- Opening Delimiter -

import Literature.AlgebraicGeometry.Motives.AbelianVarietyFrobeniusTwistVariety
import Literature.AlgebraicGeometry.Motives.CyclesPushforwardNormProofs
import Literature.AlgebraicGeometry.Motives.CartierDivisor
import HarnessLib

/-!
# Frobenius pulls a divisor back to its `q`-th multiple: `F^* D = q • D`, `F_{A/k}^*(D^{(q)}) = q • D`
# (Hartshorne IV §2 Rem. 2.4.1; Shimura 1998, proof of Thm. 18.6, p. 130 L3 «π⁻¹(X̃^f) = pX̃»)

Layer `Literature/AlgebraicGeometry/Motives`. KERNEL ONLY: theorems; no definition, no instance, no named fact,
no `sorry`.

For an integral scheme `X` on which `s ↦ sⁿ` is additive on all rings of sections (e.g. `n = q = pᵐ` in
characteristic `p`), the tree's power endomorphism `powEndo X n` (`Motives/FrobeniusMorphism`: the identity on
points, `s ↦ sⁿ` on `𝒪_X`; the absolute `q`-Frobenius `absFrobeniusOver p m X` of `Motives/AbelianVarietyFrobeniusTwistVariety`
is the case `n = pᵐ`) acts on the function field by the `n`-th power map
(`functionFieldMap_powEndo`: `F^♯ f = fⁿ`), so the pull-back of a Cartier divisor `D = (Uᵢ, fᵢ)` along it is
`(Uᵢ, fᵢⁿ) = n • D` on the nose up to presentation (`CartierDivisor.pullback_powEndo_sameDivisor`).
For an abelian variety `A` over a field `k` of characteristic `p` with Frobenius twist `A^{(q)}`
(`AbelianVariety.frobeniusTwist`, projection `pr : A^{(q)} → A`) and relative Frobenius
`F_{A/k} : A → A^{(q)}` (`AbelianVariety.relFrobenius`, with `F_{A/k} ≫ pr = F^{abs}`), the TWISTED divisor
`D^{(q)} := pr^* D` satisfies

  **`F_{A/k}^* (D^{(q)}) = q • D`** (same divisor)   (`CartierDivisor.pullback_relFrobenius_twist_sameDivisor`),

which is Shimura's «`π⁻¹(X̃^f) = p X̃`» [Shimura1998, proof of Thm. 18.6, chunk p0168 L3] (there `π` = the `p`-th power
homomorphism `Ã → Ã^f`, `f = Frob`), i.e. Hartshorne IV §2 Rem. 2.4.1 / Ex. 2.4: the Frobenius pulls back
`𝒪(D^{(q)})` to `𝒪(D)^{⊗q}`.

Use (cell `hodgecm-mathlib`, row II-1 `shimura1998_thm18_6` v2, stub S5 `polarisationTransport`, W3b of
B-p20's PREP-II1-S5): with `weilPairingLevel_congr_sameDivisor` + `weilPairingLevel_smul`
(`Motives/AbelianVarietyWeilPairingDivisorClass`) it gives `ē^{F^* X̃^{(q)}} = (ē^{X̃})^q`.

DESIGN NOTE: the morphisms are passed as variables `F`, `π` with defining equations (`hF`, `hπ`) and the dominance
instances as hypotheses, so that `CartierDivisor.pullback` elaborates on the abelian-variety-typed schemes (cf.
`Motives/AbelianVarietyWeilPairingConjugate`); `isDominant_powEndo` discharges the one for `F`.

## References
* [Hartshorne1977] R. Hartshorne, *Algebraic Geometry*, IV §2, Rem. 2.4.1 and Ex. 2.4 (Frobenius, `F'`, `X_p`).
* [Shimura1998] G. Shimura, *Abelian Varieties with Complex Multiplication and Modular Functions* (1998), proof of
  Thm. 18.6, p. 130 («`κ⁻¹(X^σ)~ = π⁻¹(X̃^f) = pX̃`»).
* [Milne2025] J. S. Milne, *Étale cohomology*, VI §13 Rem. 13.5 (`F_{X/k}`, `X^{(q)}`).
-/

universe u

open CategoryTheory CategoryTheory.Limits AlgebraicGeometry

noncomputable section

namespace Literature.AlgebraicGeometry.Motives

open RatFn

/-! ### §1 The power endomorphism on the function field -/

section PowEndo

variable (X : Scheme.{u}) [IsIntegral X] (n : ℕ) (hn : n ≠ 0)
  (hadd : ∀ (U : X.Opens) (a b : Γ(X, U)), (a + b) ^ n = a ^ n + b ^ n)

omit [IsIntegral X] in
/-- The power endomorphism is dominant (it is the identity on points). [cite: Hartshorne1977, IV §2 Rem. 2.4.1] -/
theorem isDominant_powEndo : IsDominant (powEndo X n hn hadd) :=
  ⟨(show Function.Surjective (powEndo X n hn hadd).base from fun x => ⟨x, rfl⟩).denseRange⟩

/-- **`F^♯ f = fⁿ` on the function field** for the power endomorphism `F = powEndo X n` (on sections it is
`s ↦ sⁿ` and it fixes the generic point). [cite: Hartshorne1977, IV §2 Rem. 2.4.1] -/
theorem functionFieldMap_powEndo (F : X ⟶ X) (hF : F = powEndo X n hn hadd) [IsDominant F] (f : X.functionField) :
    functionFieldMap F f = f ^ n := by
  subst hF
  obtain ⟨U, hξ, s, rfl⟩ := X.presheaf.exists_germ_eq f
  haveI : Nonempty U := ⟨⟨genericPoint X, hξ⟩⟩
  haveI : Nonempty ((powEndo X n hn hadd) ⁻¹ᵁ U) := ⟨⟨genericPoint X, hξ⟩⟩
  have h := functionFieldMap_germToFunctionField (powEndo X n hn hadd) U s (genericPoint X) hξ
  change functionFieldMap (powEndo X n hn hadd) (X.germToFunctionField U s) = X.germToFunctionField U s ^ n
  rw [h, powEndo_app_apply]
  exact map_pow (X.germToFunctionField U).hom s n

/-- **`F^* D = n • D`** (same divisor) for the power endomorphism `F = powEndo X n`: the pulled-back local equations
are `F^♯ fᵢ = fᵢⁿ` on the same opens. [cite: Hartshorne1977, IV §2 Rem. 2.4.1 and Ex. 2.4] -/
theorem CartierDivisor.pullback_powEndo_sameDivisor (F : X ⟶ X) (hF : F = powEndo X n hn hadd) [IsDominant F]
    (D : CartierDivisor X) : (D.pullback F).SameDivisor (n • D) := fun i j x hi hj => by
  change IsUnitAt x (functionFieldMap F (D.f i) / D.f j ^ n)
  rw [functionFieldMap_powEndo X n hn hadd F hF, ← div_pow]
  have hi' : x ∈ D.U i := by
    subst hF
    exact hi
  exact (D.isUnitAt_div i j x hi' hj).pow n

end PowEndo

/-! ### §2 The relative Frobenius of an abelian variety and the twisted divisor -/

namespace AbelianVariety

variable {k : Type u} [Field k] (p : ℕ) [ExpChar k p] (n : ℕ) (A : AbelianVariety k)

/-- The absolute `q`-Frobenius of `A` (`q = pⁿ`) is dominant. [cite: Hartshorne1977, IV §2 Rem. 2.4.1] -/
theorem isDominant_absFrobeniusOver : IsDominant (absFrobeniusOver p n A.X) :=
  isDominant_powEndo A.X.left (p ^ n) _ _

/-- **`F_{A/k}^*(D^{(q)}) = q • D`** (same divisor): the relative `q`-Frobenius `F_{A/k} : A → A^{(q)}` pulls the
twisted divisor `D^{(q)} = pr^* D` back to `q • D`, because `F_{A/k} ≫ pr` is the absolute Frobenius
(`toSchemeHom_relFrobenius_comp_twistFst`) — Shimura's «`π⁻¹(X̃^f) = pX̃`». [cite: Shimura1998, proof of Thm. 18.6 p. 130 («π⁻¹(X̃^f) = pX̃»)]
[cite: Hartshorne1977, IV §2 Rem. 2.4.1 and Ex. 2.4] -/
theorem pullback_relFrobenius_twist_sameDivisor (π : (A.frobeniusTwist p n).X.left ⟶ A.X.left)
    (hπ : π = twistFst p n A.X) [IsDominant π] [IsDominant (Hom.toSchemeHom (A.relFrobenius p n))]
    (D : CartierDivisor A.X.left) :
    ((D.pullback π).pullback (Hom.toSchemeHom (A.relFrobenius p n))).SameDivisor ((p ^ n) • D) := by
  have hcomp : Hom.toSchemeHom (A.relFrobenius p n) ≫ π = absFrobeniusOver p n A.X := by
    rw [hπ]
    exact A.toSchemeHom_relFrobenius_comp_twistFst p n
  haveI : IsDominant (Hom.toSchemeHom (A.relFrobenius p n) ≫ π) := inferInstance
  haveI : IsDominant (absFrobeniusOver p n A.X) := A.isDominant_absFrobeniusOver p n
  exact ((D.pullback_pullback_sameDivisor _ _).trans (D.pullback_congr_sameDivisor hcomp)).trans
    (CartierDivisor.pullback_powEndo_sameDivisor A.X.left (p ^ n) _ _ (absFrobeniusOver p n A.X) rfl D)

end AbelianVariety

end Literature.AlgebraicGeometry.Motives

end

- Closing Delimiter -

### [TASK TO COMPLETE]
Please give back, exactly as it stands above, the stretch from the line with "(D : CartierDivisor X)" through the line with "(same divisor): the", and no line outside it.

### [EXERCISE RESPONSE]
    (D : CartierDivisor X) : (D.pullback F).SameDivisor (n • D) := fun i j x hi hj => by
  change IsUnitAt x (functionFieldMap F (D.f i) / D.f j ^ n)
  rw [functionFieldMap_powEndo X n hn hadd F hF, ← div_pow]
  have hi' : x ∈ D.U i := by
    subst hF
    exact hi
  exact (D.isUnitAt_div i j x hi' hj).pow n

end PowEndo

/-! ### §2 The relative Frobenius of an abelian variety and the twisted divisor -/

namespace AbelianVariety

variable {k : Type u} [Field k] (p : ℕ) [ExpChar k p] (n : ℕ) (A : AbelianVariety k)

/-- The absolute `q`-Frobenius of `A` (`q = pⁿ`) is dominant. [cite: Hartshorne1977, IV §2 Rem. 2.4.1] -/
theorem isDominant_absFrobeniusOver : IsDominant (absFrobeniusOver p n A.X) :=
  isDominant_powEndo A.X.left (p ^ n) _ _

/-- **`F_{A/k}^*(D^{(q)}) = q • D`** (same divisor): the relative `q`-Frobenius `F_{A/k} : A → A^{(q)}` pulls the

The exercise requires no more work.